What is required
Every line containing the word "using" is to be copied from the data below.

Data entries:

═══

import Mathlib

/-!
# The cyclic class of Theorem K (ii): `a² − 2b² = 2u²` forces `v₂(b) < v₂(a)`
(P2-Zeta8Classes v1 §1 (A); seat p2, pub-hodge-repro0)

`K_D⁺ = ℚ(√2)(√β)` with `β = a + b√2` is cyclic quartic over `ℚ` iff `N(β) = a² − 2b² ∈ 2·ℚ^{×2}`, i.e. (clearing denominators)
`a² − 2b² = 2u²` with `u ≠ 0`. The theorem below shows that then `b = 2^k b'` with `b'` odd and `a = 2^{k+1} a'`: the `√2`-adic
valuation `v_π(β) = min(2 v₂(a), 2 v₂(b) + 1) = 2k + 1` is ODD, so `−β` is not a square in `ℚ₂(√2)`, `(√2)` is not completely
split in `K_D/K_D⁺`, and EVERY member of the cyclic class attains `cl(√2)` (closed by Theorem K (ii)). Also proved: `b ≠ 0`
(`a² = 2u²` has only the zero solution — the irrationality of `√2` by descent).
-/

namespace HodgeRepro0.CyclicClassZeta8

/-- `a² = 2u²` has only the zero solution in integers (descent) -/
lemma sq_eq_two_sq (n : ℕ) : ∀ a u : ℤ, a.natAbs ≤ n → a ^ 2 = 2 * u ^ 2 → a = 0 ∧ u = 0 := by
  induction n with
  | zero =>
    intro a u ha h
    have ha0 : a = 0 := Int.natAbs_eq_zero.mp (Nat.le_zero.mp ha)
    subst ha0
    have hu : u ^ 2 = 0 := by nlinarith [sq_nonneg u]
    exact ⟨rfl, pow_eq_zero_iff (by norm_num) |>.mp hu⟩
  | succ n ih =>
    intro a u ha h
    have h2a : (2 : ℤ) ∣ a := by
      have : (2 : ℤ) ∣ a ^ 2 := ⟨u ^ 2, h⟩
      exact Int.prime_two.dvd_of_dvd_pow this
    obtain ⟨a', rfl⟩ := h2a
    have h2u : (2 : ℤ) ∣ u := by
      have : (2 : ℤ) ∣ u ^ 2 := ⟨a' ^ 2, by nlinarith⟩
      exact Int.prime_two.dvd_of_dvd_pow this
    obtain ⟨u', rfl⟩ := h2u
    have h' : a' ^ 2 = 2 * u' ^ 2 := by nlinarith
    have hsize : a'.natAbs ≤ n := by
      have : (2 * a').natAbs = 2 * a'.natAbs := Int.natAbs_mul 2 a'
      omega
    obtain ⟨ha', hu'⟩ := ih a' u' hsize h'
    subst ha' hu'
    simp

/-- descent on `|b|`: a solution of `a² − 2b² = 2u²` with `u ≠ 0` has `b = 2^k b'`, `b'` odd, and `2^{k+1} ∣ a` -/
lemma descent (n : ℕ) : ∀ a b u : ℤ, b.natAbs ≤ n → a ^ 2 - 2 * b ^ 2 = 2 * u ^ 2 → u ≠ 0 →
    ∃ k : ℕ, ∃ a' b' : ℤ, a = 2 ^ (k + 1) * a' ∧ b = 2 ^ k * b' ∧ b' % 2 = 1 := by
  induction n with
  | zero =>
    intro a b u hb h hu
    have hb0 : b = 0 := Int.natAbs_eq_zero.mp (Nat.le_zero.mp hb)
    subst hb0
    have h2 : a ^ 2 = 2 * u ^ 2 := by linarith
    exact absurd (sq_eq_two_sq a.natAbs a u le_rfl h2).2 hu
  | succ n ih =>
    intro a b u hb h hu
    -- `a` is even
    have h2a : (2 : ℤ) ∣ a := by
      have : (2 : ℤ) ∣ a ^ 2 := ⟨b ^ 2 + u ^ 2, by linarith⟩
      exact Int.prime_two.dvd_of_dvd_pow this
    obtain ⟨a', rfl⟩ := h2a
    rcases Int.emod_two_eq_zero_or_one b with hb2 | hb2
    · -- `b` even: divide the equation by 4 and recurse
      obtain ⟨b', rfl⟩ : (2 : ℤ) ∣ b := Int.dvd_of_emod_eq_zero hb2
      have h2u : (2 : ℤ) ∣ u := by
        have : (2 : ℤ) ∣ u ^ 2 := ⟨a' ^ 2 - 2 * b' ^ 2, by nlinarith⟩
        exact Int.prime_two.dvd_of_dvd_pow this
      obtain ⟨u', rfl⟩ := h2u
      have h' : a' ^ 2 - 2 * b' ^ 2 = 2 * u' ^ 2 := by nlinarith
      have hu' : u' ≠ 0 := by
        rintro rfl
        simp at hu
      have hsize : b'.natAbs ≤ n := by
        have : (2 * b').natAbs = 2 * b'.natAbs := Int.natAbs_mul 2 b'
        omega
      obtain ⟨k, a'', b'', ha, hb', hodd⟩ := ih a' b' u' hsize h' hu'
      refine ⟨k + 1, a'', b'', ?_, ?_, hodd⟩
      · rw [ha]; ring
      · rw [hb']; ring
    · -- `b` odd: `k = 0`
      exact ⟨0, a', b, by ring, by ring, hb2⟩

/-- the cyclic class: `a² − 2b² = 2u²`, `u ≠ 0` ⇒ `b = 2^k b'` with `b'` odd and `2^{k+1} ∣ a`, i.e. `v₂(b) < v₂(a)` -/
theorem val_b_lt_val_a (a b u : ℤ) (h : a ^ 2 - 2 * b ^ 2 = 2 * u ^ 2) (hu : u ≠ 0) :
    ∃ k : ℕ, ∃ a' b' : ℤ, a = 2 ^ (k + 1) * a' ∧ b = 2 ^ k * b' ∧ b' % 2 = 1 :=
  descent b.natAbs a b u le_rfl h hu

/-- in particular `b ≠ 0` -/
theorem b_ne_zero (a b u : ℤ) (h : a ^ 2 - 2 * b ^ 2 = 2 * u ^ 2) (hu : u ≠ 0) : b ≠ 0 := by
  rintro rfl
  have h2 : a ^ 2 = 2 * u ^ 2 := by linarith
  exact hu (sq_eq_two_sq a.natAbs a u le_rfl h2).2

end HodgeRepro0.CyclicClassZeta8
/-- **(b3)-(iii), `N = 1`, SOURCE form** (the junction's `V₁`): `∫_{source} w₀ dλ = π` for every `1 × 1` hermitian invertible form (★ `lintegral_cayleyWeightC_one` +
★ `setLIntegral_cayleySourceC_eq`). [cite: Rogawski1990, §1.7 p. 6] [cite: Macdonald1980, p. 93] -/
theorem setLIntegral_cayleyWeightC_cayleySourceC_one (hherm : Jwᴴ = Jw) (hJ : IsUnit Jw.det) :
    ∫⁻ X in cayleySourceC 1 Jw, ENNReal.ofReal (cayleyWeightC 1 Jw X) ∂(lieStdLebesgueC 1 Jw) = ENNReal.ofReal π := by
  haveI := isAddHaarMeasure_lieStdLebesgueC (lieGramDetC_ne_zero_of_conjTranspose_eq (N := 1) (Jw := Jw) hherm hJ)
  rw [setLIntegral_cayleySourceC_eq, lintegral_cayleyWeightC_one hherm hJ]

end One

section DiagonalOne

variable [MeasurableSpace (skewC 2 (Matrix.diagonal fun _ : Fin 2 => ((1 : ℝ) : ℂ)))] [BorelSpace (skewC 2 (Matrix.diagonal fun _ : Fin 2 => ((1 : ℝ) : ℂ)))]

/-- **(b3)-(iii), `N = 2`, at the reference carrier `diagonal (fun _ => ((1:ℝ):ℂ))`** of ★ `UnitaryArchLocalTopFormMassUniversal` (SOURCE form, `= π³/2`).
[cite: Rogawski1990, §1.7 p. 6] [cite: Macdonald1980, p. 93] -/
theorem setLIntegral_cayleyWeightC_cayleySourceC_two_diagonal_one :
    ∫⁻ X in cayleySourceC 2 (Matrix.diagonal fun _ : Fin 2 => ((1 : ℝ) : ℂ)),
        ENNReal.ofReal (cayleyWeightC 2 (Matrix.diagonal fun _ : Fin 2 => ((1 : ℝ) : ℂ)) X)
        ∂(lieStdLebesgueC 2 (Matrix.diagonal fun _ : Fin 2 => ((1 : ℝ) : ℂ))) = ENNReal.ofReal (π ^ 3 / 2) :=
  setLIntegral_cayleyWeightC_cayleySourceC_two (by simp)

end DiagonalOne

section PureIntegral

/-- **The pure `ℝ⁴`-integral behind `vol^TF(U(2))`** (ED. 2, by-name head for (n2) F0P3-p03 (g12)): `∫_{ℝ×ℝ×ℂ} da db dz ∕ ((1 − ab + |z|²)² + (a+b)²)² = π³∕4`
(Tonelli `a → b → z`: `integral_coord_weight`, `integral_coord_weight₂`, `integral_coord_weight₃`; the trace-form mass is `2×` this).
[cite: GradshteynRyzhik2015, 3.249.1] [cite: Macdonald1980, p. 93] -/
theorem lintegral_coord_weight_volume :
    ∫⁻ p : (ℝ × ℝ) × ℂ, ENNReal.ofReal ((((1 - p.1.1 * p.1.2 + ‖p.2‖ ^ 2) ^ 2 + (p.1.1 + p.1.2) ^ 2) ^ 2)⁻¹) =
      ENNReal.ofReal (π ^ 3 / 4) := by
  have hmeas : Measurable fun p : (ℝ × ℝ) × ℂ =>
      ENNReal.ofReal ((((1 - p.1.1 * p.1.2 + ‖p.2‖ ^ 2) ^ 2 + (p.1.1 + p.1.2) ^ 2) ^ 2)⁻¹) := by
    fun_prop
  rw [Measure.volume_eq_prod, lintegral_prod_symm _ hmeas.aemeasurable]
  have h1 : ∀ z : ℂ, ∫⁻ ab : ℝ × ℝ, ENNReal.ofReal ((((1 - ab.1 * ab.2 + ‖z‖ ^ 2) ^ 2 + (ab.1 + ab.2) ^ 2) ^ 2)⁻¹) =
      ENNReal.ofReal (π ^ 2 * (√(1 + ‖z‖ ^ 2) * (4 + ‖z‖ ^ 2)) / (16 * (1 + ‖z‖ ^ 2) ^ 3)) := by
    intro z
    have hs : (0 : ℝ) ≤ ‖z‖ ^ 2 := by positivity
    have hmeas2 : Measurable fun ab : ℝ × ℝ =>
        ENNReal.ofReal ((((1 - ab.1 * ab.2 + ‖z‖ ^ 2) ^ 2 + (ab.1 + ab.2) ^ 2) ^ 2)⁻¹) := by
      fun_prop
    rw [Measure.volume_eq_prod, lintegral_prod_symm _ hmeas2.aemeasurable]
    have h2 : ∀ b : ℝ, ∫⁻ a : ℝ, ENNReal.ofReal ((((1 - a * b + ‖z‖ ^ 2) ^ 2 + (a + b) ^ 2) ^ 2)⁻¹) =
        ENNReal.ofReal (π * (1 + b ^ 2) / (2 * (1 + ‖z‖ ^ 2 + b ^ 2) ^ 3)) := by
      intro b
      rw [← integral_coord_weight b _ hs, ofReal_integral_eq_lintegral_ofReal (integrable_coord_weight b _ hs)
        (Filter.Eventually.of_forall fun a => by positivity)]
    simp only []
    simp_rw [h2]
    rw [← integral_coord_weight₂ _ hs, ofReal_integral_eq_lintegral_ofReal (integrable_coord_weight₂ _ hs)
      (Filter.Eventually.of_forall fun b => by positivity)]
  simp only []
  simp_rw [h1]
  rw [← ofReal_integral_eq_lintegral_ofReal integrable_coord_weight₃ (Filter.Eventually.of_forall fun z => by positivity),
    integral_coord_weight₃]

/-- **The reflected form** (`b ↦ −b`, a volume-preserving reflection of `ℝ × ℝ × ℂ`): `∫ da db dz ∕ ((1 + ab + |z|²)² + (a−b)²)² = π³∕4` — the `𝔲(1,1)`
integrand `|ĉ(Y)₀₀|⁻⁴ · w₀(Y)` of the (n2) disc-constant computation (F0P3-p03 (g12)). [cite: GradshteynRyzhik2015, 3.249.1] [cite: Macdonald1980, p. 93] -/
theorem lintegral_coord_weight_volume_reflect :
    ∫⁻ p : (ℝ × ℝ) × ℂ, ENNReal.ofReal ((((1 + p.1.1 * p.1.2 + ‖p.2‖ ^ 2) ^ 2 + (p.1.1 - p.1.2) ^ 2) ^ 2)⁻¹) =
      ENNReal.ofReal (π ^ 3 / 4) := by
  have hg : MeasurePreserving (Prod.map (Prod.map (id : ℝ → ℝ) (Neg.neg : ℝ → ℝ)) (id : ℂ → ℂ))
      (volume : Measure ((ℝ × ℝ) × ℂ)) (volume : Measure ((ℝ × ℝ) × ℂ)) :=
    ((MeasurePreserving.id (volume : Measure ℝ)).prod (Measure.measurePreserving_neg (volume : Measure ℝ))).prod
      (MeasurePreserving.id (volume : Measure ℂ))
  have hf : Measurable fun p : (ℝ × ℝ) × ℂ =>
      ENNReal.ofReal ((((1 - p.1.1 * p.1.2 + ‖p.2‖ ^ 2) ^ 2 + (p.1.1 + p.1.2) ^ 2) ^ 2)⁻¹) := by
    fun_prop
  rw [← lintegral_coord_weight_volume, ← hg.lintegral_comp hf]
  refine lintegral_congr ?_
  rintro ⟨⟨a, b⟩, z⟩
  simp only [Prod.map_apply, id_eq, mul_neg, sub_neg_eq_add, ← sub_eq_add_neg]

end PureIntegral

end UnitaryArchLocalTopForm

end Literature.NumberTheory.Weil1964

end
/-- A basis `(x₀, x₁)` of `H^{1,0}(X) = F¹ H¹(X)` (any one; Huybrechts: "let `α, β ∈ V^{1,0}` be a
basis"). [cite: Huybrechts2016K3, Ch. 4 §3.1, proof of Prop. 3.1] -/
def fOneBasis (e : Fin 4 ≃ ι) : Basis (Fin 2) ℂ ((hodgeStructure Φ 1).F 1) :=
  Module.finBasisOfFinrankEq ℂ _ (finrank_F_one_hodgeStructure_one Φ e)

/-- **Huybrechts' `α, β ∈ V^{1,0}` in the model**: `αⱼ = (eval ⊗ ℂ)(xⱼ) ∈ V_ℂ = ℂ ⊗ U^*` for the basis
`(x₀, x₁)` of `H^{1,0}(X)`. [cite: Huybrechts2016K3, Ch. 4 §3.1, proof of Prop. 3.1] -/
def modelAlpha (e : Fin 4 ≃ ι) (j : Fin 2) :
    ℂ ⊗[ℚ] Module.Dual ℚ (Module.Dual ℚ (rationalForms Φ 1)) :=
  (oneFormHodgeHom Φ).toLinearMap.baseChange ℂ ((fOneBasis Φ e j : (hodgeStructure Φ 1).F 1))

omit [LinearOrder ι] in
/-- `α, β` are linearly independent. [cite: Huybrechts2016K3, Ch. 4 §3.1, proof of Prop. 3.1] -/
theorem linearIndependent_modelAlpha (e : Fin 4 ≃ ι) :
    LinearIndependent ℂ ![modelAlpha Φ e 0, modelAlpha Φ e 1] := by
  have hvec : ![modelAlpha Φ e 0, modelAlpha Φ e 1] =
      (oneFormHodgeHom Φ).toLinearMap.baseChange ℂ ∘
        (((hodgeStructure Φ 1).F 1).subtype ∘ fOneBasis Φ e) := by
    funext j
    fin_cases j <;> rfl
  rw [hvec]
  exact (((fOneBasis Φ e).linearIndependent.map' ((hodgeStructure Φ 1).F 1).subtype
    (Submodule.ker_subtype _))).map' _
      (LinearMap.ker_eq_bot.2 (baseChange_oneFormHodgeHom_injective Φ))

omit [LinearOrder ι] in
/-- `F¹ H¹(X) = span{x₀, x₁}`. [cite: Huybrechts2016K3, Ch. 4 §3.1, proof of Prop. 3.1] -/
theorem F_one_eq_span_fOneBasis (e : Fin 4 ≃ ι) :
    (hodgeStructure Φ 1).F 1 =
      Submodule.span ℂ {((fOneBasis Φ e 0 : (hodgeStructure Φ 1).F 1) : ℂ ⊗[ℚ] rationalForms Φ 1),
        ((fOneBasis Φ e 1 : (hodgeStructure Φ 1).F 1) : ℂ ⊗[ℚ] rationalForms Φ 1)} := by
  have h := congrArg (Submodule.map ((hodgeStructure Φ 1).F 1).subtype) (fOneBasis Φ e).span_eq
  rw [Submodule.map_top, Submodule.range_subtype, Submodule.map_span, ← Set.range_comp] at h
  refine h.symm.trans ?_
  congr 1
  ext z
  simp only [Set.mem_range, Function.comp_apply, Set.mem_insert_iff, Set.mem_singleton_iff]
  constructor
  · rintro ⟨j, rfl⟩
    fin_cases j
    · exact Or.inl rfl
    · exact Or.inr rfl
  · rintro (rfl | rfl)
    · exact ⟨0, rfl⟩
    · exact ⟨1, rfl⟩

omit [LinearOrder ι] in
/-- **`V^{1,0} = F¹ = span{α, β}`** for `H¹(X)` read on `V`. [cite: Huybrechts2016K3, Ch. 4 §3.1, proof of Prop. 3.1] -/
theorem oneFormHodge_F_one (e : Fin 4 ≃ ι) :
    (oneFormHodge Φ).F 1 = Submodule.span ℂ {modelAlpha Φ e 0, modelAlpha Φ e 1} := by
  rw [oneFormHodge_F, F_one_eq_span_fOneBasis Φ e, Submodule.map_span, Set.image_pair]
  rfl

omit [LinearOrder ι] in
/-- `F² = 0` for `H¹(X)` read on `V` (weight one, effective). [cite: VoisinHodgeI2002, §7.1.1 Def. 7.4 (PDF p. 132)] -/
theorem oneFormHodge_F_two : (oneFormHodge Φ).F 2 = ⊥ := by
  rw [oneFormHodge_F, hodgeStructure_F_eq_bot Φ 1 (by norm_num), Submodule.map_bot]

/-- **`σ = α ∧ β ∈ (⋀²V)^{2,0}`** in the model — it is the image of `x₀ ∪ x₁ ∈ H^{2,0}(X)` (cup product
of `(1,0)`-classes, the tree's `bilinBaseChange_cupProduct_mem_piece`); with `h^{2,0} = 1` and
`α ∧ β ≠ 0` it spans. [cite: Huybrechts2016K3, Ch. 4 §3.1, proof of Prop. 3.1] -/
theorem dualWedgeC_modelAlpha_mem_piece (e : Fin 4 ≃ ι) :
    HodgeStructure.MorrisonSpinor.dualWedgeC (modelAlpha Φ e 0) (modelAlpha Φ e 1) ∈
      (twoFormHodge Φ e).piece 2 0 := by
  have h0 : ((fOneBasis Φ e 0 : (hodgeStructure Φ 1).F 1) : ℂ ⊗[ℚ] rationalForms Φ 1) ∈
      (hodgeStructure Φ 1).piece 1 0 := by
    rw [piece_one_zero_eq_F_one]; exact Submodule.coe_mem _
  have h1 : ((fOneBasis Φ e 1 : (hodgeStructure Φ 1).F 1) : ℂ ⊗[ℚ] rationalForms Φ 1) ∈
      (hodgeStructure Φ 1).piece 1 0 := by
    rw [piece_one_zero_eq_F_one]; exact Submodule.coe_mem _
  have hcup := bilinBaseChange_cupProduct_mem_piece Φ (show 1 + 1 = 2 from rfl) h0 h1
  rw [show (1 : ℤ) + 1 = 2 from rfl, show (0 : ℤ) + 0 = 0 from rfl] at hcup
  rw [modelAlpha, modelAlpha, ← baseChange_twoFormHodgeHom_cupProduct Φ e rfl,
    ← map_piece_eq_twoFormHodge_piece]
  exact Submodule.mem_map_of_mem hcup

/-! ### §8 `H¹(X̂) = H¹(X)^∨(-1)` on `U`: `F¹ = Ann{α, β}` -/

omit [LinearOrder ι] in
/-- Double duality swap: `⟨(eval ⊗ ℂ) x, ξ⟩ = ⟨ξ, x⟩` for `x ∈ ℂ ⊗ H¹(X, ℚ)`, `ξ ∈ ℂ ⊗ U`. [folklore] -/
private theorem dualBaseChange_baseChange_eval (x : ℂ ⊗[ℚ] rationalForms Φ 1)
    (ξ : ℂ ⊗[ℚ] Module.Dual ℚ (rationalForms Φ 1)) :
    HodgeStructure.dualBaseChange (Module.Dual ℚ (rationalForms Φ 1))
        ((oneFormHodgeHom Φ).toLinearMap.baseChange ℂ x) ξ =
      HodgeStructure.dualBaseChange (rationalForms Φ 1) ξ x := by
  induction x using TensorProduct.induction_on with
  | zero => simp only [LinearMap.map_zero, LinearMap.zero_apply]
  | add x₁ x₂ h₁ h₂ =>
    simp only [LinearMap.map_add, LinearMap.add_apply]
    exact congrArg₂ (· + ·) h₁ h₂
  | tmul c v =>
    induction ξ using TensorProduct.induction_on with
    | zero => simp only [LinearMap.map_zero, LinearMap.zero_apply]
    | add y₁ y₂ h₁ h₂ =>
      simp only [LinearMap.map_add, LinearMap.add_apply]
      exact congrArg₂ (· + ·) h₁ h₂
    | tmul d φ =>
      rw [LinearMap.baseChange_tmul, oneFormHodgeHom_toLinearMap_apply,
        HodgeStructure.dualBaseChange_tmul_tmul, HodgeStructure.dualBaseChange_tmul_tmul,
        Module.Dual.eval_apply, mul_smul_comm, mul_smul_comm, mul_comm]

variable [HodgeTensorFacts.{uE, uE}]
import Summits.HubbardSuperconductivity.HubbardSuperconductivity.Theorems.AnisotropyChordTransferFibre3FinXBSym

/-!
# Route `AnisotropyChord` / H0 rotor rung: FIN combined (rows `N₁` + C) certificate at `L = 17` — cell facts, part `ec`

Kernel facts `xbcCellAny 17 (49/50) 20 la lb (c, bn) = true` (via the symmetric-table evaluator `xbcCellAnyW` of `…FinXBSym`: `rw [← xbcCellAnyW_eq]; decide +kernel`, zero data) for 1 λ-cells of the per-`L` cover
(`…FinXCCover.xbcCheck`; cell design: p3 g6 (g5 generator) scratch `xbc_design.py`, mirrors `xb_mirror.py`/`xc_mirror.py`); assembled in `…FinXBCSeventeen`.
Prover seat `hubbard-h0-rotor-p3` g5; helper for piece A = stmt-HubbardSuperconductivity-23918 of rung 19089 (`--supports`, helper class).
WHAT THIS IS NOT: nothing here proves superconductivity in the Hubbard model (rotor TARGET as worded stays FALSE, g15 verdict); kernel facts for the FIN certificate of two hypotheses (rows `N₁`, C) of ONE conditional reduction.  Tree imports only; no sorry, no new axioms.
-/

set_option linter.dupNamespace false

namespace Summit.HubbardSuperconductivity.HubbardSuperconductivity.Theorems.AnisotropyChord.Transfer.Fibre3

namespace FinXB

set_option maxHeartbeats 4000000 in
/-- kernel fact: cell 146 at `L = 17` (certified, c = (1/2 : ℚ), b = 29/20). [folklore] -/
theorem xbc17_146 : xbcCellAny 17 (49/50 : ℚ) 20 7030215343638782 7205970727229752 ((1/2 : ℚ), (29 : ℕ)) = true := by
  rw [← xbcCellAnyW_eq]
  decide +kernel

end FinXB

end Summit.HubbardSuperconductivity.HubbardSuperconductivity.Theorems.AnisotropyChord.Transfer.Fibre3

═══

Written reply
  induction x using TensorProduct.induction_on with
    induction ξ using TensorProduct.induction_on with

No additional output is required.